• TASK PROMPT: Output the data below line for line, exactly, up to and including the line where "half-open height interval" appears.

^^^^^^^^

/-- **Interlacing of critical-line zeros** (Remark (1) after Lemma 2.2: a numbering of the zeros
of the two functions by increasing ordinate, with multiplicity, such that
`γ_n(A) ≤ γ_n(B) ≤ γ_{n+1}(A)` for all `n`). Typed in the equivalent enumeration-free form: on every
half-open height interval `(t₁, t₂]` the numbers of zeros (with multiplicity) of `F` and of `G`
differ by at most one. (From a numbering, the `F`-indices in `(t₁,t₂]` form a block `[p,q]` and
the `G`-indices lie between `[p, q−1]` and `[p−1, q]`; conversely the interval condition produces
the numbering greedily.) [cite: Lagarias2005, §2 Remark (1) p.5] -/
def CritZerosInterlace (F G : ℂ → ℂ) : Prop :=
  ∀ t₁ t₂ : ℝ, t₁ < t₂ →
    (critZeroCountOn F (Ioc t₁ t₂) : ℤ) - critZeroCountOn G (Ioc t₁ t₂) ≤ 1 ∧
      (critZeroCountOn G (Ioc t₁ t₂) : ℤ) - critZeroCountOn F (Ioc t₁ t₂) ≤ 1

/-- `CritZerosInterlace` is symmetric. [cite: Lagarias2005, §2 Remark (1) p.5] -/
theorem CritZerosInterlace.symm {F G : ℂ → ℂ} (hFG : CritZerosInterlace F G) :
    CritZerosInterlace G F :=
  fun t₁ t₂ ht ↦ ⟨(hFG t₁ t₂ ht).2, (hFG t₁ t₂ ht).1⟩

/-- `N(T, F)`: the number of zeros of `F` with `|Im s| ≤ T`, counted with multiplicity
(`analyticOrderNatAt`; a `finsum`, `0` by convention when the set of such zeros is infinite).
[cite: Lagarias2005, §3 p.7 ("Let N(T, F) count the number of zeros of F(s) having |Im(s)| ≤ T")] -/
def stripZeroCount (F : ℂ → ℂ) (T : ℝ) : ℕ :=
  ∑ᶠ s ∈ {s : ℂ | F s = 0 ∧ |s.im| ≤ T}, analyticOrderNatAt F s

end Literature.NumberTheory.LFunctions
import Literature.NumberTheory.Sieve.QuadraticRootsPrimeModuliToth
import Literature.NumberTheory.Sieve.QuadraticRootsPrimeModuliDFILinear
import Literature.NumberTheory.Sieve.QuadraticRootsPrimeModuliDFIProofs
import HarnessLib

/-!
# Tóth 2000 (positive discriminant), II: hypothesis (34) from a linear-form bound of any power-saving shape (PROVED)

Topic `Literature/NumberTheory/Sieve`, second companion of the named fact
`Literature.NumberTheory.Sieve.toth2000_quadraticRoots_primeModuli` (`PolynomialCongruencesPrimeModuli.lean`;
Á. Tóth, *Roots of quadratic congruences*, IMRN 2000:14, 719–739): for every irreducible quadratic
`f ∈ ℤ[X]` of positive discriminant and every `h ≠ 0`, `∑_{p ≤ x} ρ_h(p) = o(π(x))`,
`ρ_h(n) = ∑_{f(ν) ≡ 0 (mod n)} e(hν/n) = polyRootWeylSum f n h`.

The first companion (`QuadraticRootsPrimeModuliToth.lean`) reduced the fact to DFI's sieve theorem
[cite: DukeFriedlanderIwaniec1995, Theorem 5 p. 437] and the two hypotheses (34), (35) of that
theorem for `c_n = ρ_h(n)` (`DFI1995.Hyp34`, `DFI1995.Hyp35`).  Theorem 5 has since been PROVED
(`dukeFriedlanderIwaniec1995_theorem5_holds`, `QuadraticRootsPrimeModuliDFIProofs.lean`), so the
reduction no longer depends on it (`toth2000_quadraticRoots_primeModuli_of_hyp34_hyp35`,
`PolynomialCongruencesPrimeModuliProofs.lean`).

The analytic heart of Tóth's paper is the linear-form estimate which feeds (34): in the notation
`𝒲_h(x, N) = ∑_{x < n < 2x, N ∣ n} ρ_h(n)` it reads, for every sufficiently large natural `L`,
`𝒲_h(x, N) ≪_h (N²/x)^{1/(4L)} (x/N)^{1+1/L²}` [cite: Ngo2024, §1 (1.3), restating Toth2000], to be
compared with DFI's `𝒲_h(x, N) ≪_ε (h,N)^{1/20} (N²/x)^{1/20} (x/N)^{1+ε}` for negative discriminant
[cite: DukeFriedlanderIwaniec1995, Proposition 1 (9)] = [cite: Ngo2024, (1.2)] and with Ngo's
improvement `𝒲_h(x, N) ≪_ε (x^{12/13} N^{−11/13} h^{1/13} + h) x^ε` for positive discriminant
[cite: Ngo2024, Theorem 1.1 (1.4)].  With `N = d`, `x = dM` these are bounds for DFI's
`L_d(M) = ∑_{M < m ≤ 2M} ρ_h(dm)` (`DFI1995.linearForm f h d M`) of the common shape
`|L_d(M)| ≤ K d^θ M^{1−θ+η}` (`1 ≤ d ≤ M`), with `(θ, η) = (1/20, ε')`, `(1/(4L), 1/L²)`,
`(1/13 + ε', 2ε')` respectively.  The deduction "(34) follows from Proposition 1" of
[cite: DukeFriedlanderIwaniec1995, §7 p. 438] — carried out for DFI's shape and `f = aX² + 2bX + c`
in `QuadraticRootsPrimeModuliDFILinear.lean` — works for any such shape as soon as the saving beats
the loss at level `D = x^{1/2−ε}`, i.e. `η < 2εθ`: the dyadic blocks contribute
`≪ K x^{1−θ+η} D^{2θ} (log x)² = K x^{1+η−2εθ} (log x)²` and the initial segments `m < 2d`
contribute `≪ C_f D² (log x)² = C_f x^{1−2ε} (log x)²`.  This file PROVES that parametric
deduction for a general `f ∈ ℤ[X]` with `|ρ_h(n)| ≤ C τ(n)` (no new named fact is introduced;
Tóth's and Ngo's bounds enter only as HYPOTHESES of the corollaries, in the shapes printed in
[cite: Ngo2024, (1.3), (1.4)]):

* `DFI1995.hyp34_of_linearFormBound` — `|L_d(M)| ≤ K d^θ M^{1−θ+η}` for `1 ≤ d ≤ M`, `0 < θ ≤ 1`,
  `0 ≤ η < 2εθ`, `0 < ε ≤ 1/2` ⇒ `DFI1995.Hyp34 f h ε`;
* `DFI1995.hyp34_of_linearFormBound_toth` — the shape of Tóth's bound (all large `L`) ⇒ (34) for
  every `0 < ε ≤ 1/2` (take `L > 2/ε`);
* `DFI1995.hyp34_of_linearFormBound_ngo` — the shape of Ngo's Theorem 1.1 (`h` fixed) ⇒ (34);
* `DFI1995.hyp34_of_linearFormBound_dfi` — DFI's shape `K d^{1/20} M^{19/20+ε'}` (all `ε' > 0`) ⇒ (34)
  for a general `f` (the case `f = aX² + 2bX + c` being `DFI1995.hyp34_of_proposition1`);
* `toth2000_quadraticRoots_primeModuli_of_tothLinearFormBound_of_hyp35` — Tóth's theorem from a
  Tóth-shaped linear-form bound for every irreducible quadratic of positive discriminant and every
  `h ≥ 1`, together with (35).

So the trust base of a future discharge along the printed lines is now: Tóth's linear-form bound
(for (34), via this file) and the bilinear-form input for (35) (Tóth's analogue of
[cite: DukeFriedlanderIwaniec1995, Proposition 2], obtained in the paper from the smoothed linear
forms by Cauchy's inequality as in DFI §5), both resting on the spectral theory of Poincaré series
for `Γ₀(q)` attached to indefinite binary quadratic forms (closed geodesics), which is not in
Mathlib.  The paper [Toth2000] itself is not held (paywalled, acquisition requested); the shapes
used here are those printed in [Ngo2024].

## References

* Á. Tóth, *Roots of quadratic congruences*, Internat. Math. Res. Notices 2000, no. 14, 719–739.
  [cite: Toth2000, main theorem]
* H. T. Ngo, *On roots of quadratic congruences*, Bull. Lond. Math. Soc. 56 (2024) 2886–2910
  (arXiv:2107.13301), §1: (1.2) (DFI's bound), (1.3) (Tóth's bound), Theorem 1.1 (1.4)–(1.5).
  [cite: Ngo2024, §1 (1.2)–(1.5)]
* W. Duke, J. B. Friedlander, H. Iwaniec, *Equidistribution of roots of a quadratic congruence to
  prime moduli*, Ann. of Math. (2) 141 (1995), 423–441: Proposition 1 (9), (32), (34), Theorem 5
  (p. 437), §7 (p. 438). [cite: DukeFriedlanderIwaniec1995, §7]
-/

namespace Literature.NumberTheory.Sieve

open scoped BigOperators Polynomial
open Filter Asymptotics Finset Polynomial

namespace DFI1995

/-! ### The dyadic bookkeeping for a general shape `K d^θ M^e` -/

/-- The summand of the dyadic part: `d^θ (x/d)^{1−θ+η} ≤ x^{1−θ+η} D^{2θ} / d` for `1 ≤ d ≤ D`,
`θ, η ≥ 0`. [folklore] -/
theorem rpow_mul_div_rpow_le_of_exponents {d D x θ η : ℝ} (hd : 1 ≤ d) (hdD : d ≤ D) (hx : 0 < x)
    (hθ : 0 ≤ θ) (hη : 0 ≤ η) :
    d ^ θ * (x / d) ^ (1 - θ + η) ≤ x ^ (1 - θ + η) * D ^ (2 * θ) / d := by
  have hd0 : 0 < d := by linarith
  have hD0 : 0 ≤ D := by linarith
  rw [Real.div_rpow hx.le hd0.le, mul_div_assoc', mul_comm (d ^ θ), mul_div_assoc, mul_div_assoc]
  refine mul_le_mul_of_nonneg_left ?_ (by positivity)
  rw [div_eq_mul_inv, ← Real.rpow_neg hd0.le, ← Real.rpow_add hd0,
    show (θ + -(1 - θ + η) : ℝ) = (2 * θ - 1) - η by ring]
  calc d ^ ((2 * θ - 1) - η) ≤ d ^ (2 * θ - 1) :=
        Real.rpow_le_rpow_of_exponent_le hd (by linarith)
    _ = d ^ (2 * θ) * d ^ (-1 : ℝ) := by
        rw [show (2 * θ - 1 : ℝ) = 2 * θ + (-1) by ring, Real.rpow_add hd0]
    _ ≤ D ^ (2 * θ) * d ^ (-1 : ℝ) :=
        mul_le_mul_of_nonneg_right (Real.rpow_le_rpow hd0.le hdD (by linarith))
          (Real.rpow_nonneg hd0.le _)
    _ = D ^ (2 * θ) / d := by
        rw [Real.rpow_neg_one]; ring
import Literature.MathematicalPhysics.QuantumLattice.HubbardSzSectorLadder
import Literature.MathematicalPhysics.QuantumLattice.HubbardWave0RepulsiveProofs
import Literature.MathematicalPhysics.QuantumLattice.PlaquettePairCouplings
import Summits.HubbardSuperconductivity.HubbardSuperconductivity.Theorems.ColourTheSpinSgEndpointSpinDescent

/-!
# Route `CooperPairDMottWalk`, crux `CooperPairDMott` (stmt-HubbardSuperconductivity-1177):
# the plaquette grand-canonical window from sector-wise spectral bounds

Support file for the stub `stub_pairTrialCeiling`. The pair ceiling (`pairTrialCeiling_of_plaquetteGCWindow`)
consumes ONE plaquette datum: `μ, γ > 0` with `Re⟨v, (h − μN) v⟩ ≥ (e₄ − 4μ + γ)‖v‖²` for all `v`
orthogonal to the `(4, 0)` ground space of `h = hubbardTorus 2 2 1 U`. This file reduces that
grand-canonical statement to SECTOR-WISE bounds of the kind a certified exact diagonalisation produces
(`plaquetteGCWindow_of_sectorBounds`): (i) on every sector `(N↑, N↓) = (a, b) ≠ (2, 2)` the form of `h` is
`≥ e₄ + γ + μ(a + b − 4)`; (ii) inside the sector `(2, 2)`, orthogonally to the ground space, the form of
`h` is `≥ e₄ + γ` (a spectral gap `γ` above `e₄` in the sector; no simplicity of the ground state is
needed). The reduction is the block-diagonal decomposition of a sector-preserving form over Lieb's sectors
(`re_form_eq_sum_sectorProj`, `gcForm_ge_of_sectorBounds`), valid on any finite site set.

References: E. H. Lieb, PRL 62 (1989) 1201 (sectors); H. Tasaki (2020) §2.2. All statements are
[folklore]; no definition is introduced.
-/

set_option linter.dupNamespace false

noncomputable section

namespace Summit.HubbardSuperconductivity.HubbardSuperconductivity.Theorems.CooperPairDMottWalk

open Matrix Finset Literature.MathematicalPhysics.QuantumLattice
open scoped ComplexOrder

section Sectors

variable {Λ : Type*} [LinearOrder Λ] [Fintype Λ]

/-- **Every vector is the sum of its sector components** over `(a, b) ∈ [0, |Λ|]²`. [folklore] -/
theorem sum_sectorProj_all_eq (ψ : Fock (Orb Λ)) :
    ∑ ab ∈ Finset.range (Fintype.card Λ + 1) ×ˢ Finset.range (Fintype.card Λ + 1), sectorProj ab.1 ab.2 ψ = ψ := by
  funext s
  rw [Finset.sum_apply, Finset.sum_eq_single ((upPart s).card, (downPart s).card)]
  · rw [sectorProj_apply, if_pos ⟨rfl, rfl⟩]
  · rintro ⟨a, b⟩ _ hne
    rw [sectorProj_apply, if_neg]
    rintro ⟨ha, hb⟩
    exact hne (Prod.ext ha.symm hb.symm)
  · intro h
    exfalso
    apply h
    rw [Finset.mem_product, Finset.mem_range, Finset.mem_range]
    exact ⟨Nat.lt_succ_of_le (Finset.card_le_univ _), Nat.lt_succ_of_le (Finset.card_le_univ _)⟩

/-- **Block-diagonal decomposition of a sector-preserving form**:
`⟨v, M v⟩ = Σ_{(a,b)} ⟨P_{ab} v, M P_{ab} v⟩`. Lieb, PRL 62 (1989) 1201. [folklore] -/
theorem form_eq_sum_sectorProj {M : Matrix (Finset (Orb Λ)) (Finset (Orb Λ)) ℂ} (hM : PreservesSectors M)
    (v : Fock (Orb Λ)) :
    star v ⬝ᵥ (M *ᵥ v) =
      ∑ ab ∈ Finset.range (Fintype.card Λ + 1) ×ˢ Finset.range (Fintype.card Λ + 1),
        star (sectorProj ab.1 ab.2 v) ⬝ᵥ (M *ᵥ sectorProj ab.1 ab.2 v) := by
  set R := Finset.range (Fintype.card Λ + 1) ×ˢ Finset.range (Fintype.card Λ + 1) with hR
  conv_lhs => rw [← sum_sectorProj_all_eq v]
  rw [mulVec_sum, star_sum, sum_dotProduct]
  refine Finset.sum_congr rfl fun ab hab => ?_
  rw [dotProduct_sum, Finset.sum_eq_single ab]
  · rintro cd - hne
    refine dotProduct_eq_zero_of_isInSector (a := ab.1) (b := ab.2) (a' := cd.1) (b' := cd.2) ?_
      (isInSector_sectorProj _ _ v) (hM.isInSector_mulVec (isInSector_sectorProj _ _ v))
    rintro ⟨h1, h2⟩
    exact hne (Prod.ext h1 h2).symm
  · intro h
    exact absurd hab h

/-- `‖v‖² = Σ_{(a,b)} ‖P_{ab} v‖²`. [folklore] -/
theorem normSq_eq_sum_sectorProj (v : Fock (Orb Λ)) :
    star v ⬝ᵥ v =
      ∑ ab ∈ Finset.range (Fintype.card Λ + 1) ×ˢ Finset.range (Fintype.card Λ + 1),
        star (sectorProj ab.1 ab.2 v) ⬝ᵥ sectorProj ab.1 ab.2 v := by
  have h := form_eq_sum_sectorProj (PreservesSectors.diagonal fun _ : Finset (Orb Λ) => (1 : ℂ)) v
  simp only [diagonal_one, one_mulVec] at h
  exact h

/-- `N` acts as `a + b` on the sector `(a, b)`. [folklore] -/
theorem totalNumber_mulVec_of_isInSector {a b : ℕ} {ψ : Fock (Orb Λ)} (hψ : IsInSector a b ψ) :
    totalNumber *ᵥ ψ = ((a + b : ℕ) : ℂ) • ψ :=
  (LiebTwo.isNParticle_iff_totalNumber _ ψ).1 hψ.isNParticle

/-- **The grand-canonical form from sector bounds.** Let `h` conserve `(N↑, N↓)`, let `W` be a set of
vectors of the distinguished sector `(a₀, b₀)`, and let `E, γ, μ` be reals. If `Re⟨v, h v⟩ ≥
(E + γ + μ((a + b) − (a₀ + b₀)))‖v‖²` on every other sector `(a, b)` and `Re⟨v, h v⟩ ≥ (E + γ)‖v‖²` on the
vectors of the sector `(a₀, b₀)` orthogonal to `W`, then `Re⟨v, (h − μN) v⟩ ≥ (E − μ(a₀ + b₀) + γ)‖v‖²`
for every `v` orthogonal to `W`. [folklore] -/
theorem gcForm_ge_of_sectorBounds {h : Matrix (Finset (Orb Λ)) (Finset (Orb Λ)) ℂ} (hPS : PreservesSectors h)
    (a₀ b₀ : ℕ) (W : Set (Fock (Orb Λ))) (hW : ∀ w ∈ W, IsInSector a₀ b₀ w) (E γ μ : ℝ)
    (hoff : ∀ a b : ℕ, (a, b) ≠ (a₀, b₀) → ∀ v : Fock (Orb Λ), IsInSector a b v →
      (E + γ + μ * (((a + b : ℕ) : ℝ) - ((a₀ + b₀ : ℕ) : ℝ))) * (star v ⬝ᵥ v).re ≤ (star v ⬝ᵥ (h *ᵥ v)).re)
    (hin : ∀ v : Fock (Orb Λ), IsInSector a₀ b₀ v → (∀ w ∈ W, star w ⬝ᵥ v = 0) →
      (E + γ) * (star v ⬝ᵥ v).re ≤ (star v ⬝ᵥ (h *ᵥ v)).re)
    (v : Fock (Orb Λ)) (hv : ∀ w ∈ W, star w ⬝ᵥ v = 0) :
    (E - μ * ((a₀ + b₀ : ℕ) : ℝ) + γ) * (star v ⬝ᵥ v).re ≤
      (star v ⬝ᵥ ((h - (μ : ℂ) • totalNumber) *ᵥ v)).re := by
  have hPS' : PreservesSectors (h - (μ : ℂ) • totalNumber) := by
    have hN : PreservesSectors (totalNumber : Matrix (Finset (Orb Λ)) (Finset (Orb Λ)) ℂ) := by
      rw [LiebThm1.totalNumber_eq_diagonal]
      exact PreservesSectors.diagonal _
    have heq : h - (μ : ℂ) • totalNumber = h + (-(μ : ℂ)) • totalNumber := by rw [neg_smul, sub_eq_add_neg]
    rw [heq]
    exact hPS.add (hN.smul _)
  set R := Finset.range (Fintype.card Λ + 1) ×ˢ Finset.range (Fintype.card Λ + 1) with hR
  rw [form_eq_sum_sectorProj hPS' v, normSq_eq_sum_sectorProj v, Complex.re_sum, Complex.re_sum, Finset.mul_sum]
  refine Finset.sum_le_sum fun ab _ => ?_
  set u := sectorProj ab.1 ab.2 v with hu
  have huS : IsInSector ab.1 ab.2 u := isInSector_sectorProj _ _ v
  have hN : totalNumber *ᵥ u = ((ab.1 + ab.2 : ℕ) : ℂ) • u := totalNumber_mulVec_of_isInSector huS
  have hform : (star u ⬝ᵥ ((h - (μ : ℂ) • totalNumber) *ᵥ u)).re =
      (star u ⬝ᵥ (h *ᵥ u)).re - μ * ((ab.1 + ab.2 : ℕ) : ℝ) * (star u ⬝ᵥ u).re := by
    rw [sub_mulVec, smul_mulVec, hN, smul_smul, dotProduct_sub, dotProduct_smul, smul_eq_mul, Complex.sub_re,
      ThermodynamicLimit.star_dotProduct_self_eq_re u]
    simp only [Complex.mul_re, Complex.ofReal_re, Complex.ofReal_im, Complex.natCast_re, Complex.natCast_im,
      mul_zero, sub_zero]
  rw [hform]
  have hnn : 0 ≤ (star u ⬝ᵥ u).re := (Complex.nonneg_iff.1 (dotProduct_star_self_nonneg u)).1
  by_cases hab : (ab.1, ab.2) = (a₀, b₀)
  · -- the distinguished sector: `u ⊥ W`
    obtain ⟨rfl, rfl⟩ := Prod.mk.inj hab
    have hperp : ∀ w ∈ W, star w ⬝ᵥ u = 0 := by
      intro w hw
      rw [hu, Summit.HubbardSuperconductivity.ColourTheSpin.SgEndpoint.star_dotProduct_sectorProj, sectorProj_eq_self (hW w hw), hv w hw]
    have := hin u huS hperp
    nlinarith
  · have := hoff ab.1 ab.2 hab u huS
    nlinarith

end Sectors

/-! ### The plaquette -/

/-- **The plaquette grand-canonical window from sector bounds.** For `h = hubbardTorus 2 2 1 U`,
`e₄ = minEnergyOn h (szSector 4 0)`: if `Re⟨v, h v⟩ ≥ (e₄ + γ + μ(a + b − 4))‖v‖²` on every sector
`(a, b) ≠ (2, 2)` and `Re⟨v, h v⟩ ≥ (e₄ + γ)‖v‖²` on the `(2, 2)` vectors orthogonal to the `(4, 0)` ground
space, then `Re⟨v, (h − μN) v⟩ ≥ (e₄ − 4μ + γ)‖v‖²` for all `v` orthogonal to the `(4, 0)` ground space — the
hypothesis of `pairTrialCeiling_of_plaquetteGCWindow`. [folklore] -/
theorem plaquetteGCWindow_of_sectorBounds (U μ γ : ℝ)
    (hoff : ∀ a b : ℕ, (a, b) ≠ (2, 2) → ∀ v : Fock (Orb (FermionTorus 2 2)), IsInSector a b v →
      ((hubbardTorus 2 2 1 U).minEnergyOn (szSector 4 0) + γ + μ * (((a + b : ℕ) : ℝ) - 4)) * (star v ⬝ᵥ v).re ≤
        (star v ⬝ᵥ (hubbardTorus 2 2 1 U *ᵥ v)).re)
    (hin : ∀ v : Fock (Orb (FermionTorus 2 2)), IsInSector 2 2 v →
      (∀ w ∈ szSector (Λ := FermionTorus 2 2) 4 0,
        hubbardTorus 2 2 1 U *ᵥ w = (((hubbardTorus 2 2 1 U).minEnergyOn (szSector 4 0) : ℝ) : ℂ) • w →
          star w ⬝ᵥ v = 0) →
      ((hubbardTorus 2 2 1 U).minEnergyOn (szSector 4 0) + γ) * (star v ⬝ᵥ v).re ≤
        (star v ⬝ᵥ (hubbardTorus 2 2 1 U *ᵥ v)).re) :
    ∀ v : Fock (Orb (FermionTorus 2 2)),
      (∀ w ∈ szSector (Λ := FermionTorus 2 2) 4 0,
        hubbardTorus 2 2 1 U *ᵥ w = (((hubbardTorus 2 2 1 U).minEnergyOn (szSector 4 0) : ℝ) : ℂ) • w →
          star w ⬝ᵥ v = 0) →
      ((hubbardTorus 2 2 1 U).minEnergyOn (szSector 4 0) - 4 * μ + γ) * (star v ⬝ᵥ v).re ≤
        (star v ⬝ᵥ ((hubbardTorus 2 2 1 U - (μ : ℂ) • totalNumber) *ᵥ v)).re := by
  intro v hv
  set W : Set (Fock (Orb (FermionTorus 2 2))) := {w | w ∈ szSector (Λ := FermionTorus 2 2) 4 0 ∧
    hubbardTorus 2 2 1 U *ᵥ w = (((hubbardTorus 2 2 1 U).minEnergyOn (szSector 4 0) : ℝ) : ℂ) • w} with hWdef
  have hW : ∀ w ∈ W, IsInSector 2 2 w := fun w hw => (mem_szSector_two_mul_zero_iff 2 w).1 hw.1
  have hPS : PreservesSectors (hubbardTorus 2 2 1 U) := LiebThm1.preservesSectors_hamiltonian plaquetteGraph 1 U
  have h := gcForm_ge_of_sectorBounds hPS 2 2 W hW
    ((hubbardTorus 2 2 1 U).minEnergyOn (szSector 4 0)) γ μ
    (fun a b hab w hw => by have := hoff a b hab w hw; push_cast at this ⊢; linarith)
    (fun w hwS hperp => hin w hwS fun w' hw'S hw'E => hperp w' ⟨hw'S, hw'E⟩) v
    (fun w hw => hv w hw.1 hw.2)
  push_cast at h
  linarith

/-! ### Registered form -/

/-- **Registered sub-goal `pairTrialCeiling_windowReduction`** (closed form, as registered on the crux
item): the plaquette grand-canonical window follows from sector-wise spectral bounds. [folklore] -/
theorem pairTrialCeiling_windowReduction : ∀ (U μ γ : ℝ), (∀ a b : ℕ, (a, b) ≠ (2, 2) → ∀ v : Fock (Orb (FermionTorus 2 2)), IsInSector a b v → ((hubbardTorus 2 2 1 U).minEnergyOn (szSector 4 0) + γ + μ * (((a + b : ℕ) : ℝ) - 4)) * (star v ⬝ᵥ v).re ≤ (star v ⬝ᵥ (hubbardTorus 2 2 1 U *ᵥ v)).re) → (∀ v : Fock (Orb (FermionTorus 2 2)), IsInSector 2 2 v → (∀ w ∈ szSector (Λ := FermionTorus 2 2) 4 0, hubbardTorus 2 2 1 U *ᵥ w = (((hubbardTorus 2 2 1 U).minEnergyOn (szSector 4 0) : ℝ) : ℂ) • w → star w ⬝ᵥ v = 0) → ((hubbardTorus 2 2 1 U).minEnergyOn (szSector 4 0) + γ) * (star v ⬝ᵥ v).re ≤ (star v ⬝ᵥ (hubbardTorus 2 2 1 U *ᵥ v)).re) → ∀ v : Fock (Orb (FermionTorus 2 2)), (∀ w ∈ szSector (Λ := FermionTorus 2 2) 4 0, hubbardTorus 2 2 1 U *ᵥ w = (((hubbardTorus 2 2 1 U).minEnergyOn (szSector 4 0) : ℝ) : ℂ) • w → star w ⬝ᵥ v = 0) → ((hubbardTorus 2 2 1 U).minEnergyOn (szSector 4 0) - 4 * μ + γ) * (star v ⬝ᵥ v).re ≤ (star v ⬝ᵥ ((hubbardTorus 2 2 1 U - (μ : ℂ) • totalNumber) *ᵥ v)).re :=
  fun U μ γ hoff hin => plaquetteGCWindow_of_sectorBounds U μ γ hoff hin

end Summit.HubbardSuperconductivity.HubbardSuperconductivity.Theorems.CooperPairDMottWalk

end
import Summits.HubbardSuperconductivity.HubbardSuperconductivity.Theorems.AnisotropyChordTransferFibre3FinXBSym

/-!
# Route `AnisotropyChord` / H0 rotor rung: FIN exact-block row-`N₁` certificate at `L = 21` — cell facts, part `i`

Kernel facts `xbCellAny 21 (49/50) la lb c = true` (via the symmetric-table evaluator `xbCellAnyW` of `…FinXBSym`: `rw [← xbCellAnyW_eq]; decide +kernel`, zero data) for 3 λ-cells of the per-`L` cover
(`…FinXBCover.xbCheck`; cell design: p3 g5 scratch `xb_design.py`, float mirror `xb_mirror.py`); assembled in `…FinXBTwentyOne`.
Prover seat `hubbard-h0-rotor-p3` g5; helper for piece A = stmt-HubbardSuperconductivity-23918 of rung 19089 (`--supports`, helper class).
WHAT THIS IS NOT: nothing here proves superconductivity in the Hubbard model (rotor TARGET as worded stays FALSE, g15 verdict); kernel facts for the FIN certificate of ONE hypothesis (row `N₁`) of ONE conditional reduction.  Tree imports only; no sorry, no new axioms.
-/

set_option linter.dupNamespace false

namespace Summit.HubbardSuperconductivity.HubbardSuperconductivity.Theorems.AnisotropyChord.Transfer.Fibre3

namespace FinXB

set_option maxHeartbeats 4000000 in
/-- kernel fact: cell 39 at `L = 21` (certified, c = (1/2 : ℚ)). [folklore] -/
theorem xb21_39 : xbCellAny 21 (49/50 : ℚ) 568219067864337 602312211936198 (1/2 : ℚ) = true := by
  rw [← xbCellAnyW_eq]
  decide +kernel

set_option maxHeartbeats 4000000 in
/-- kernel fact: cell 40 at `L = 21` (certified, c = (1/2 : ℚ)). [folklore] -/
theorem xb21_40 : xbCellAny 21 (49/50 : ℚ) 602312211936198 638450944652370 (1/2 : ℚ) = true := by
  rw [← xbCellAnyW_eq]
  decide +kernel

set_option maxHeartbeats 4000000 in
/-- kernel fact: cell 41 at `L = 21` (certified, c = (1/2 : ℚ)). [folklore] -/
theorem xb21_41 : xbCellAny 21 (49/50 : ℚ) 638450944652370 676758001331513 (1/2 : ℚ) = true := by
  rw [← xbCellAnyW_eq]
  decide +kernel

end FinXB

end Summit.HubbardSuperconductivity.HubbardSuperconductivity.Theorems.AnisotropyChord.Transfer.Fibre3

^^^^^^^^

• RESPONSE BOX:
/-- **Interlacing of critical-line zeros** (Remark (1) after Lemma 2.2: a numbering of the zeros
of the two functions by increasing ordinate, with multiplicity, such that
`γ_n(A) ≤ γ_n(B) ≤ γ_{n+1}(A)` for all `n`). Typed in the equivalent enumeration-free form: on every
half-open height interval `(t₁, t₂]` the numbers of zeros (with multiplicity) of `F` and of `G`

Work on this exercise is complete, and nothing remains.